* [Aim of the task] Pick out and copy every line below that has the word "closed".

(Stored data)
=== Begin Enclosure ===

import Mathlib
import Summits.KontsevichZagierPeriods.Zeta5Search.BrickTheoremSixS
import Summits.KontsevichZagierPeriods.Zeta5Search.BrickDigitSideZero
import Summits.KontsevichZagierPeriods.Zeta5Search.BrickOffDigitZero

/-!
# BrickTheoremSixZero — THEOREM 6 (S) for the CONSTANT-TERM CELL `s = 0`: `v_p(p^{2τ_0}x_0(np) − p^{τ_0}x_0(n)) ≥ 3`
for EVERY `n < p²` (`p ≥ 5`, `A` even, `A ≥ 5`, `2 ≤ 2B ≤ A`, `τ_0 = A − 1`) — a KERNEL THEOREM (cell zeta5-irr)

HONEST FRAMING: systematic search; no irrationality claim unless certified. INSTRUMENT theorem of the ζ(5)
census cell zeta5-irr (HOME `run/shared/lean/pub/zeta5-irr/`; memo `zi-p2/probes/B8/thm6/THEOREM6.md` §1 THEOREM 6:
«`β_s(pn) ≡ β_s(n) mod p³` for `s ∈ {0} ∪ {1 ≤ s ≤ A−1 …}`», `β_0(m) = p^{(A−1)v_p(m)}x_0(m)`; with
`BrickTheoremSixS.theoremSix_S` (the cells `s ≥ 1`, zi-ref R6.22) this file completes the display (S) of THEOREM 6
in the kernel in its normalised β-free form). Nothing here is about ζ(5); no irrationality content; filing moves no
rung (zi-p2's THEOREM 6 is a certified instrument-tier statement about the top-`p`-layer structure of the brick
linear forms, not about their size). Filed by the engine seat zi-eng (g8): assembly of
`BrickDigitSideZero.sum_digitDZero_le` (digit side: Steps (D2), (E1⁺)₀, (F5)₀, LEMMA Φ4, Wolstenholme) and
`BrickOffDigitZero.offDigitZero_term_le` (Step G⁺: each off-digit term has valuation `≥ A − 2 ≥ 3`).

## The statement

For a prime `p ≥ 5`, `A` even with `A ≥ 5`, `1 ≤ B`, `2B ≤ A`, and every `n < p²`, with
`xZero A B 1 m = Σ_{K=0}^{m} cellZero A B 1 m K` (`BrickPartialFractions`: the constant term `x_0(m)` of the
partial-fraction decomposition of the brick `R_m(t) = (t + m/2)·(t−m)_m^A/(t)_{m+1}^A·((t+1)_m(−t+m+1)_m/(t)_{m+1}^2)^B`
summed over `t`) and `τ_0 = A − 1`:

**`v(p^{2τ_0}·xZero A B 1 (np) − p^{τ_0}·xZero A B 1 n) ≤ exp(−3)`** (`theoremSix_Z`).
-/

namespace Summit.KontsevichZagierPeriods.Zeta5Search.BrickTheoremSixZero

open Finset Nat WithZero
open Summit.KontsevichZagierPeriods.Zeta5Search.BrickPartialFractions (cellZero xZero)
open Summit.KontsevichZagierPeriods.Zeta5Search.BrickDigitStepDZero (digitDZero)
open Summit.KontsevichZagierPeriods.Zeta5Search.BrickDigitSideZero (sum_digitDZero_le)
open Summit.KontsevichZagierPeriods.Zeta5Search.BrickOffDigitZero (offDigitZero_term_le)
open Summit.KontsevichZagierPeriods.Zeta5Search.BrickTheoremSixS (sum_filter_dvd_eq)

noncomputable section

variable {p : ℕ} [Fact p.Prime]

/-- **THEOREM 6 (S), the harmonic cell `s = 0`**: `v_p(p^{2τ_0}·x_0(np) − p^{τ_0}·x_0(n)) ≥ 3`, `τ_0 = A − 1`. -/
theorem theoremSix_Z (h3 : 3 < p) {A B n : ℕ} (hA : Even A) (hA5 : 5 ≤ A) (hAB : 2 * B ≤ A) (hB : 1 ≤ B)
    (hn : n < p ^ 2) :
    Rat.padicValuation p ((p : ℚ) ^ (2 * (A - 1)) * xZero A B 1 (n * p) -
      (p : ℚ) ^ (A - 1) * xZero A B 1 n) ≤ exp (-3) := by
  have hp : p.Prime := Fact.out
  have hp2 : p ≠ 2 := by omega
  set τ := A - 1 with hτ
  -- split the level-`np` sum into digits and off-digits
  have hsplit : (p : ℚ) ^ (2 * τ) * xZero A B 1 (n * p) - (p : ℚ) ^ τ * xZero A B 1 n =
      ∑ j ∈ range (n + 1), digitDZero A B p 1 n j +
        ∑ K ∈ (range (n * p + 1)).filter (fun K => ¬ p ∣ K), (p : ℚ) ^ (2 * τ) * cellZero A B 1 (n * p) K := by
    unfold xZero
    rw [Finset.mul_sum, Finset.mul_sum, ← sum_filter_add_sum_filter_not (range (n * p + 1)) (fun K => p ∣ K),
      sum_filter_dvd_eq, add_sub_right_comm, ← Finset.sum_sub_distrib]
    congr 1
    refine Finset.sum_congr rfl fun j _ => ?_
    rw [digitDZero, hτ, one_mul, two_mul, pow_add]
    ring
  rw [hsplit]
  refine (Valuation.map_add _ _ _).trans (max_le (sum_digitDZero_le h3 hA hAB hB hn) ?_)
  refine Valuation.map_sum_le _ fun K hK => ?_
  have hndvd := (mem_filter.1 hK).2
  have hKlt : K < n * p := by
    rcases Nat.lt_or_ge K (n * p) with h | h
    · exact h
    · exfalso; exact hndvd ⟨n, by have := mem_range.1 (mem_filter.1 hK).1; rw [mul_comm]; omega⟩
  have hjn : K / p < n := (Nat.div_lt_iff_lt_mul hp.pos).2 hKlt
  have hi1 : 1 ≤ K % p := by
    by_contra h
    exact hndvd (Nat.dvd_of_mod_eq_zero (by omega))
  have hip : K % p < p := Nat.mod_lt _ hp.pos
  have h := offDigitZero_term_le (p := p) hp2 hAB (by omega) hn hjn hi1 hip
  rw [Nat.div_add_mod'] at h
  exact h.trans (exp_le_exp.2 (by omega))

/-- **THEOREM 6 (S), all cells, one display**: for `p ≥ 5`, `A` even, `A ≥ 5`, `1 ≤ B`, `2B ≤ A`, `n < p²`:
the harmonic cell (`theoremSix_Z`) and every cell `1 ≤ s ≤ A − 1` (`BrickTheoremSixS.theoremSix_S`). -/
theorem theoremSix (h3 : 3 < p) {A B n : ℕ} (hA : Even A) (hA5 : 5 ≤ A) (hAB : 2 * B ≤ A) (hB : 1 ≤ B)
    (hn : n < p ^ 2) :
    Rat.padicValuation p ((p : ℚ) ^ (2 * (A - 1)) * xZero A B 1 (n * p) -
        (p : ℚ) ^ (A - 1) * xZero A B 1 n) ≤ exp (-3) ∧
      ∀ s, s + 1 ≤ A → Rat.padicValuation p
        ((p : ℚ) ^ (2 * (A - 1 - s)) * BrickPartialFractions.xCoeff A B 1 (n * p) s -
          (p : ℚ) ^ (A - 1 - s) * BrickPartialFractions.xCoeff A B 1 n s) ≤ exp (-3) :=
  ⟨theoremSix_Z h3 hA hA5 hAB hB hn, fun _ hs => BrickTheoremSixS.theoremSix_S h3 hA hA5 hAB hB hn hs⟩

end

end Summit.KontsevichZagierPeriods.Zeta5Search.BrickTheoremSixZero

=== End Enclosure ===
=== Begin Enclosure ===

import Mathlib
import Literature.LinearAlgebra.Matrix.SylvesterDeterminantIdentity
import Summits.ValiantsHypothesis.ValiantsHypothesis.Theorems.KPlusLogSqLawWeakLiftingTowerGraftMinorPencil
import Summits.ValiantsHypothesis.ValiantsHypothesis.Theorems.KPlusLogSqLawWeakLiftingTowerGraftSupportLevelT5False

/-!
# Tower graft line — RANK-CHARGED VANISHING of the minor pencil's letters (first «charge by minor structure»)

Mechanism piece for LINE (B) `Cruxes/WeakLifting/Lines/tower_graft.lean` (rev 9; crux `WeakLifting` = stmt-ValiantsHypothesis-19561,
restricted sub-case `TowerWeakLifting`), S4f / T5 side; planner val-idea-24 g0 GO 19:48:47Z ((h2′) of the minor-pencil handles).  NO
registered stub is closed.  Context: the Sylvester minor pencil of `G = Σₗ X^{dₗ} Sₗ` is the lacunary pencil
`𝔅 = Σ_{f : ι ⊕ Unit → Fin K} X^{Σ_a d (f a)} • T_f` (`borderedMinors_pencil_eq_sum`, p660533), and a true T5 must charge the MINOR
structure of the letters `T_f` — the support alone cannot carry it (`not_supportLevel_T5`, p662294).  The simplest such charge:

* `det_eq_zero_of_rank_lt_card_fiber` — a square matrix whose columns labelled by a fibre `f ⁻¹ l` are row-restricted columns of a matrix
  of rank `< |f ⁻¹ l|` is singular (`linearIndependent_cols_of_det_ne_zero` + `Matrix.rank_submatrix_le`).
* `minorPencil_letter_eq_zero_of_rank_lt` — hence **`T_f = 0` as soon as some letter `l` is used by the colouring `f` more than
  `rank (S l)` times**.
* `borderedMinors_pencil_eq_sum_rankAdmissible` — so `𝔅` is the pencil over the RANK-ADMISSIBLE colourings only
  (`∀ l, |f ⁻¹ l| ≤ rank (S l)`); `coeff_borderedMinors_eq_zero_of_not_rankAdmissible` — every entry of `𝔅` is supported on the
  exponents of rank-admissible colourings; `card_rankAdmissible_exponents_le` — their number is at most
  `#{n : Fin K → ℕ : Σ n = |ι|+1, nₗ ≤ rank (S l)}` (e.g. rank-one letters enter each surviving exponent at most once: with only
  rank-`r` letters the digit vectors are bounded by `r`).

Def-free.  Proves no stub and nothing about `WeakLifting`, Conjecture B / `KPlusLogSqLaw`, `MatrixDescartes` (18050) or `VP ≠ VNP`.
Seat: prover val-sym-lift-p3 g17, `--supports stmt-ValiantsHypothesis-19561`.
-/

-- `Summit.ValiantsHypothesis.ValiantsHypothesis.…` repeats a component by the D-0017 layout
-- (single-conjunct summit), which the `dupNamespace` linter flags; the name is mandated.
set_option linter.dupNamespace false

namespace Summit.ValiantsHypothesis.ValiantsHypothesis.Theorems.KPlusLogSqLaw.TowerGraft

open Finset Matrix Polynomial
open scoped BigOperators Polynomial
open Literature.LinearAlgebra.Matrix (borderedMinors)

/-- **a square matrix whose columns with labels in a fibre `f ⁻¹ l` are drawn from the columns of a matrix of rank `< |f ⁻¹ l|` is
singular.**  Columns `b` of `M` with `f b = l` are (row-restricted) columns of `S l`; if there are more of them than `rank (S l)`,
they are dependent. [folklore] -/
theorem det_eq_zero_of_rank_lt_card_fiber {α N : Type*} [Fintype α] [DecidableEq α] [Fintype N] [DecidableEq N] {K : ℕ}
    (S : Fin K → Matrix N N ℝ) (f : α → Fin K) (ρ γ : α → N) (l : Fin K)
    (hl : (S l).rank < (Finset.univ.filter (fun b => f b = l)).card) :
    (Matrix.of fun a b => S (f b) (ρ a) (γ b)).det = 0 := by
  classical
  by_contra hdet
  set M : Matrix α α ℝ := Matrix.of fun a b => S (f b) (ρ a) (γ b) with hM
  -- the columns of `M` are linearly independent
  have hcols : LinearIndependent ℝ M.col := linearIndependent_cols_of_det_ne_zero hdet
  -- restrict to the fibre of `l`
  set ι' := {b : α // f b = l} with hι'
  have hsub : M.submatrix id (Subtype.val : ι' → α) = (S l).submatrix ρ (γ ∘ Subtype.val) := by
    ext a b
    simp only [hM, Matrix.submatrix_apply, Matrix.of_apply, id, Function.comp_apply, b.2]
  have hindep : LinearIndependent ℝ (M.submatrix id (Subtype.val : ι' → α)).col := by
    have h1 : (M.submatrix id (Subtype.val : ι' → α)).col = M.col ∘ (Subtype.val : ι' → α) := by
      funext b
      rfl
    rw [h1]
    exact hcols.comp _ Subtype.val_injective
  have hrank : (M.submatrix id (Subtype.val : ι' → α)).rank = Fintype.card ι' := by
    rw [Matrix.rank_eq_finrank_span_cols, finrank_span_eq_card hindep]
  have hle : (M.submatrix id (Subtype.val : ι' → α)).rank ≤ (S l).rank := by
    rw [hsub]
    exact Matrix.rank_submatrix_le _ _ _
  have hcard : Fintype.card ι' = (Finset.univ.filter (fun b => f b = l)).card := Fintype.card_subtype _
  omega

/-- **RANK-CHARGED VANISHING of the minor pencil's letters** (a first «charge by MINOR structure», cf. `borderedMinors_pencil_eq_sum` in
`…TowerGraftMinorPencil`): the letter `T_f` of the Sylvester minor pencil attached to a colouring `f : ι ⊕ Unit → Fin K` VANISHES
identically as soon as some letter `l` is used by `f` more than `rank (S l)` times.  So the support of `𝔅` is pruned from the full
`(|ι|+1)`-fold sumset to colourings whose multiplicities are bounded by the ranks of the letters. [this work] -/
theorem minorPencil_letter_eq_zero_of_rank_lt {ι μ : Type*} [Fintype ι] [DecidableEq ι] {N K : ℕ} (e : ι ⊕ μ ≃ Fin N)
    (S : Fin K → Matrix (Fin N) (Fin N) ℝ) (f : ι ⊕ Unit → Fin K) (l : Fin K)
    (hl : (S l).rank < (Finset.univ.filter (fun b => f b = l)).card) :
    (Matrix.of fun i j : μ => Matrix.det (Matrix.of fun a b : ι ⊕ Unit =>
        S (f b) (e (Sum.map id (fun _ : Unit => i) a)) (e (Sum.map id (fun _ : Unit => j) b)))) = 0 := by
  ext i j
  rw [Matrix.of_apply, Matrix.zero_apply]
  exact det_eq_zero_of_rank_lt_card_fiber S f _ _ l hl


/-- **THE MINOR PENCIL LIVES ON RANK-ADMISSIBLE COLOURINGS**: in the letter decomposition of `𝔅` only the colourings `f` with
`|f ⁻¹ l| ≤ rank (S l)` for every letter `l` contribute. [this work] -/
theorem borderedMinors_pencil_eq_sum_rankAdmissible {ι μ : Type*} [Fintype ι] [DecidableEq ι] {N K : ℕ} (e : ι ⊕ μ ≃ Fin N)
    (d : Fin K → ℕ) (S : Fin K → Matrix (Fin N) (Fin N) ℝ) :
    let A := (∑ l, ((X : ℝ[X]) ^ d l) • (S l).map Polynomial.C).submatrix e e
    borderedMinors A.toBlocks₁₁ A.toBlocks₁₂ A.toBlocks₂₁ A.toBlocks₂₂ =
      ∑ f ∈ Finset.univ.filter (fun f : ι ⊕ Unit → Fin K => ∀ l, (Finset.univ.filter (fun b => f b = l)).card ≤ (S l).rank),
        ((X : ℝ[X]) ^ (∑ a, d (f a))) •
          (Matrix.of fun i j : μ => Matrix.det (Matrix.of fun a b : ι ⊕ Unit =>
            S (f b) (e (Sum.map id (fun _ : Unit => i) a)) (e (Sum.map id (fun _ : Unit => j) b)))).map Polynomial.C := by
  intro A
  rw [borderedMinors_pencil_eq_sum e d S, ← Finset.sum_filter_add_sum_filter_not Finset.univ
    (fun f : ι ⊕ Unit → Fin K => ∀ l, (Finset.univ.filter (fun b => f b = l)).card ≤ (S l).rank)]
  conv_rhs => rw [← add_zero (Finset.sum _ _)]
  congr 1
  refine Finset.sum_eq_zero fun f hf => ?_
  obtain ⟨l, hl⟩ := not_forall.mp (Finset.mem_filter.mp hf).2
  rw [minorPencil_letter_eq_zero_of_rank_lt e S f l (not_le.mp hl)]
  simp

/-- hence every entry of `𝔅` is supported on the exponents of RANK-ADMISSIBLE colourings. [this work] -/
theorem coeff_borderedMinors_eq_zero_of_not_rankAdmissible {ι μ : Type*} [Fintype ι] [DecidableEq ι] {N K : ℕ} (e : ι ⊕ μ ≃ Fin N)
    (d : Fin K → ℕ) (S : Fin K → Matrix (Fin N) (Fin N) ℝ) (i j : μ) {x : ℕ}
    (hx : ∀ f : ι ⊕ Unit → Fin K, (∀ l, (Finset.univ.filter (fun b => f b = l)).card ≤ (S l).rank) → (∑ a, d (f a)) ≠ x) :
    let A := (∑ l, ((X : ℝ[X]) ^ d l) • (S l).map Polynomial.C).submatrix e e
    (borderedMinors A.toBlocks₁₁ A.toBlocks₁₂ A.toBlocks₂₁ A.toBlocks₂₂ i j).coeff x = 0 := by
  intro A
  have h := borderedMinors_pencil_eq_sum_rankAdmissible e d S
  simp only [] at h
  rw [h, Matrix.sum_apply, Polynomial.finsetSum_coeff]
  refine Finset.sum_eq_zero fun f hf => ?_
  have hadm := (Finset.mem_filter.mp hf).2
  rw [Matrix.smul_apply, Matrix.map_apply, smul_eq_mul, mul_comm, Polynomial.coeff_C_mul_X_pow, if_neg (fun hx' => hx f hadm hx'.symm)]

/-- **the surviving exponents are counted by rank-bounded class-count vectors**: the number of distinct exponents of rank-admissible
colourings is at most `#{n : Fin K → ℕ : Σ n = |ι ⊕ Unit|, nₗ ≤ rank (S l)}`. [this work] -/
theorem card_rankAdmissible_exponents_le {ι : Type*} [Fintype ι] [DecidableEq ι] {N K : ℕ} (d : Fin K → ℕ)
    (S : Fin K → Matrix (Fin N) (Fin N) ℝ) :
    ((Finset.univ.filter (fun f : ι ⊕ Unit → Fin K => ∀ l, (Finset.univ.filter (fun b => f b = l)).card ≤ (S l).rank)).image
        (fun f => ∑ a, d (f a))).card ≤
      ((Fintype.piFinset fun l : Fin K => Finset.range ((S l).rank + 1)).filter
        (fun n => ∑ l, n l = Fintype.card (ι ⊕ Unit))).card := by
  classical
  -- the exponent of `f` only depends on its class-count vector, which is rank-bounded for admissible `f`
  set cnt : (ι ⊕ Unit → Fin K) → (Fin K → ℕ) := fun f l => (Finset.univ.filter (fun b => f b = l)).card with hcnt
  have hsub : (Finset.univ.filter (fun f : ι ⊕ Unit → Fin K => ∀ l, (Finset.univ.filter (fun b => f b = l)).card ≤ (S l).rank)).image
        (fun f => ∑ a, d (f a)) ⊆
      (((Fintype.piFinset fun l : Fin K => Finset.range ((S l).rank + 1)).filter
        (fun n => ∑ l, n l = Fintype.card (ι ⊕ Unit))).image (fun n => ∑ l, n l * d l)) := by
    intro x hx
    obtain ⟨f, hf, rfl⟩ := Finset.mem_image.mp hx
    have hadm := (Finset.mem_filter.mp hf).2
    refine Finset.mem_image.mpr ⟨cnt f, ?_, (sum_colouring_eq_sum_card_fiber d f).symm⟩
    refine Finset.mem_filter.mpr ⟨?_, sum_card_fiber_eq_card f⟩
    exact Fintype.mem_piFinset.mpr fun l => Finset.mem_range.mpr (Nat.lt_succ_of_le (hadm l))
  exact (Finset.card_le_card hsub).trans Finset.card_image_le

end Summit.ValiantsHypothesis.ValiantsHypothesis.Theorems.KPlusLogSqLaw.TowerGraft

=== End Enclosure ===
=== Begin Enclosure ===

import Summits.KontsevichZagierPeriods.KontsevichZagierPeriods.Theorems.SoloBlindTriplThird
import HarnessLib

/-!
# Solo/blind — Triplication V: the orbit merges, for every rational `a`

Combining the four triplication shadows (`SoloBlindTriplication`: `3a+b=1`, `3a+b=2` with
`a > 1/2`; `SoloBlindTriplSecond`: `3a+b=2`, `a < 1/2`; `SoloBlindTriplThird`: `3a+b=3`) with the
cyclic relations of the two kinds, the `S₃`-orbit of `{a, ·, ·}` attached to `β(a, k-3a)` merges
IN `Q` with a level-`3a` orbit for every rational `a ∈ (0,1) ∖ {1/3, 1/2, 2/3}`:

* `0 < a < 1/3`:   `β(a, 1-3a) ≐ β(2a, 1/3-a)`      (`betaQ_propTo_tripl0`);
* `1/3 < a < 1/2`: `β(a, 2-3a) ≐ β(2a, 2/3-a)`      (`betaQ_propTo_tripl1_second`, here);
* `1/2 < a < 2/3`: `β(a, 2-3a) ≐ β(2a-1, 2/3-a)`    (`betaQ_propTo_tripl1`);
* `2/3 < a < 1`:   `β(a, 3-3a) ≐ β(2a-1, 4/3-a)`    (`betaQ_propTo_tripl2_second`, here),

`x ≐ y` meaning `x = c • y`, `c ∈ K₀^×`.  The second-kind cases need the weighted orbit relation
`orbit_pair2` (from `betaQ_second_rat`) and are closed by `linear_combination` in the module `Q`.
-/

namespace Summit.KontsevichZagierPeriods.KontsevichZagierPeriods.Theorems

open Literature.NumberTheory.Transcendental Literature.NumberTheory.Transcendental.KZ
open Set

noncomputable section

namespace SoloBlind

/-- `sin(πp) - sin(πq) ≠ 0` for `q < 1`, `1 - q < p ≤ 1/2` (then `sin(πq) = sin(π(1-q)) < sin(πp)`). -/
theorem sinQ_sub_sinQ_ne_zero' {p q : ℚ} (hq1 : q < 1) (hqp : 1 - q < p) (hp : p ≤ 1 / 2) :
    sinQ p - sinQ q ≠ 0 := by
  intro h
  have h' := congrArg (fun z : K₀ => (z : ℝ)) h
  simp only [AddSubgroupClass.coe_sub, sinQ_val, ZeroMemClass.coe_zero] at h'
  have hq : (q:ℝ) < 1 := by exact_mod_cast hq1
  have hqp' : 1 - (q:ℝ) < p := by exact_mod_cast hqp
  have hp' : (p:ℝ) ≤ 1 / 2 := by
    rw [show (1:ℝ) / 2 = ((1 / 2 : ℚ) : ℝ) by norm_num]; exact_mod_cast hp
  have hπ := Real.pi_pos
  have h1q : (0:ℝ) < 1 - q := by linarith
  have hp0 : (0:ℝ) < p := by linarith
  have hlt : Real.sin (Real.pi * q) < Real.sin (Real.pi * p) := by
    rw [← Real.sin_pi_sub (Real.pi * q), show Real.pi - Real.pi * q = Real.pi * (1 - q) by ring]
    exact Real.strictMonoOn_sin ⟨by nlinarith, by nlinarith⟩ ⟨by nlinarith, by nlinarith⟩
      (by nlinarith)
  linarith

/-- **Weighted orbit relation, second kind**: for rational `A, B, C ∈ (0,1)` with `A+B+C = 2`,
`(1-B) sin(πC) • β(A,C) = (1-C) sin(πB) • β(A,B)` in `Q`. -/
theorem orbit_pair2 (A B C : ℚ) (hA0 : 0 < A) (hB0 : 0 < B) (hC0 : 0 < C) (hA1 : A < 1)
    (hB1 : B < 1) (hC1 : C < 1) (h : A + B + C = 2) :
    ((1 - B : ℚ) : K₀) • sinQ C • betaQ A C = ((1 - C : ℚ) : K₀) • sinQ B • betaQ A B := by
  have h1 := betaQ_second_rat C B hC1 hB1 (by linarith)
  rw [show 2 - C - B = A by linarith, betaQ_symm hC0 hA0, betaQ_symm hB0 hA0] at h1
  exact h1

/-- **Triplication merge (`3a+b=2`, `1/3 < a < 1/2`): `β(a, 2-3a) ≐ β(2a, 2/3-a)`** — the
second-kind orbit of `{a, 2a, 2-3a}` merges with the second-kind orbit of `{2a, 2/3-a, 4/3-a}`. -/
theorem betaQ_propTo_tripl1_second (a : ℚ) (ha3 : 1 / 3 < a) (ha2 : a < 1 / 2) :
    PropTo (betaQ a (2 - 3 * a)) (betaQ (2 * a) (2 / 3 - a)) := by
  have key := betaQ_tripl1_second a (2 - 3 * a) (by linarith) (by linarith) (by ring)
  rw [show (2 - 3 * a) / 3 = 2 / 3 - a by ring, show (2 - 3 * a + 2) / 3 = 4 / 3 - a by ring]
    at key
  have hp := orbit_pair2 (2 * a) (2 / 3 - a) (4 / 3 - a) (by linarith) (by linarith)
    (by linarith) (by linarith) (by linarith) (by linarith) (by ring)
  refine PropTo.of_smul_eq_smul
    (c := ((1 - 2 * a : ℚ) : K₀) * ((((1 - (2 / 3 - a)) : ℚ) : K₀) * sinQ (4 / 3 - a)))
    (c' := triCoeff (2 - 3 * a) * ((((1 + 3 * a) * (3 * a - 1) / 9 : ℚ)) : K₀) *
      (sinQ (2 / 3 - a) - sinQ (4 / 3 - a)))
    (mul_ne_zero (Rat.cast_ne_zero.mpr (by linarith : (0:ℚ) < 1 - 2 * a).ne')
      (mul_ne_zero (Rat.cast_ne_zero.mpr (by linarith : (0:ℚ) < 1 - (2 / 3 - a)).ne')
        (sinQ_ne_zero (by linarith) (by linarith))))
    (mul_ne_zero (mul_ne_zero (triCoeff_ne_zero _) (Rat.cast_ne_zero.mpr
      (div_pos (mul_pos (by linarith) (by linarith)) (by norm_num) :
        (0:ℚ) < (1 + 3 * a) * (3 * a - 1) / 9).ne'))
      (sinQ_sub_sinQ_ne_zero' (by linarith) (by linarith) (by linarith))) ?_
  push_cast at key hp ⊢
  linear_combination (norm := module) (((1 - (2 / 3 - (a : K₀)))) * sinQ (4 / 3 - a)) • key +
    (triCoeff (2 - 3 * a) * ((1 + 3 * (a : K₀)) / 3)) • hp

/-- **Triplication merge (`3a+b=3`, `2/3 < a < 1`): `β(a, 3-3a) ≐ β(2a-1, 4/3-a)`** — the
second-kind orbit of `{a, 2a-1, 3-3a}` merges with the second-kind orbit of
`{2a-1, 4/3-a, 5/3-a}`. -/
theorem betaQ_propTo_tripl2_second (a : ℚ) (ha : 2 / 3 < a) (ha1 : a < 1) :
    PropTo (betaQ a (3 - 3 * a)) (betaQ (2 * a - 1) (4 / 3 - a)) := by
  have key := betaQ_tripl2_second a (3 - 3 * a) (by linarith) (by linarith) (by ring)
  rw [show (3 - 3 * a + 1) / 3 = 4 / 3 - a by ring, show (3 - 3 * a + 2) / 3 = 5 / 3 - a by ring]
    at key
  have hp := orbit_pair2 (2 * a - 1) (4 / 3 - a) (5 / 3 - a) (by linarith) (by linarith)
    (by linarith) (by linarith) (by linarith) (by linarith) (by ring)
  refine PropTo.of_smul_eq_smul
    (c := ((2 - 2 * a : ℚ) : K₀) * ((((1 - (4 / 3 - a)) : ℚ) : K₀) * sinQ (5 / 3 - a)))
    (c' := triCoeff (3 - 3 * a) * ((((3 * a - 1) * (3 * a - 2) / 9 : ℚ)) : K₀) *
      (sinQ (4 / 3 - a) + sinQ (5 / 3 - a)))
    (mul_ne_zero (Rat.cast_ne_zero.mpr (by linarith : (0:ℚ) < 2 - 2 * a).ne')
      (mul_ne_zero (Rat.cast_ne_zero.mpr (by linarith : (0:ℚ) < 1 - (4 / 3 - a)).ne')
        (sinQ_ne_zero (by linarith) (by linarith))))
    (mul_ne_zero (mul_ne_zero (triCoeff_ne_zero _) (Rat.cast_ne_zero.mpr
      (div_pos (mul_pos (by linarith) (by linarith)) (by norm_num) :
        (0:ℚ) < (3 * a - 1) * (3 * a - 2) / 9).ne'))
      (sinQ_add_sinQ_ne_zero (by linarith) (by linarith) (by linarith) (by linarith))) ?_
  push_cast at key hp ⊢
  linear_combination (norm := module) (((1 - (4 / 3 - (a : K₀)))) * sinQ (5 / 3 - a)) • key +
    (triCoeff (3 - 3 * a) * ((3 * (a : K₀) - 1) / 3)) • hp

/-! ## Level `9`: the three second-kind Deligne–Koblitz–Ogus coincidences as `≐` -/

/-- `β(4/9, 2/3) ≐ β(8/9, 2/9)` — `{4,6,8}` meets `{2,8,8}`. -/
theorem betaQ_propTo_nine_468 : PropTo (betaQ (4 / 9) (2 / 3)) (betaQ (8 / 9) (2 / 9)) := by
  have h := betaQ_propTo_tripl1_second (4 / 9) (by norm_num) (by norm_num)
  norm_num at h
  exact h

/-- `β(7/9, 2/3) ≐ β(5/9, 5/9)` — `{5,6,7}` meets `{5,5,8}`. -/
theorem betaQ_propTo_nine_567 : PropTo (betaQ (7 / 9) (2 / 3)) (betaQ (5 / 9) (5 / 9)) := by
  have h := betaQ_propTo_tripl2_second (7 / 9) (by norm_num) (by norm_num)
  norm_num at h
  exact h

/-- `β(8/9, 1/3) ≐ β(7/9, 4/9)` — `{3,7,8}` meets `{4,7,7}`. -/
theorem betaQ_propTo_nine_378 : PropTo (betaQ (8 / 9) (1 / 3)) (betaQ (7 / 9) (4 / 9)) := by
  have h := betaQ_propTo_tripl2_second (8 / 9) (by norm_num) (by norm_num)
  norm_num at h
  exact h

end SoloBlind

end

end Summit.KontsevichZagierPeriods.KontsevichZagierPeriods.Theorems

=== End Enclosure ===

* [Answer to this task]
registered stub is closed.  Context: the Sylvester minor pencil of `G = Σₗ X^{dₗ} Sₗ` is the lacunary pencil
`orbit_pair2` (from `betaQ_second_rat`) and are closed by `linear_combination` in the module `Q`.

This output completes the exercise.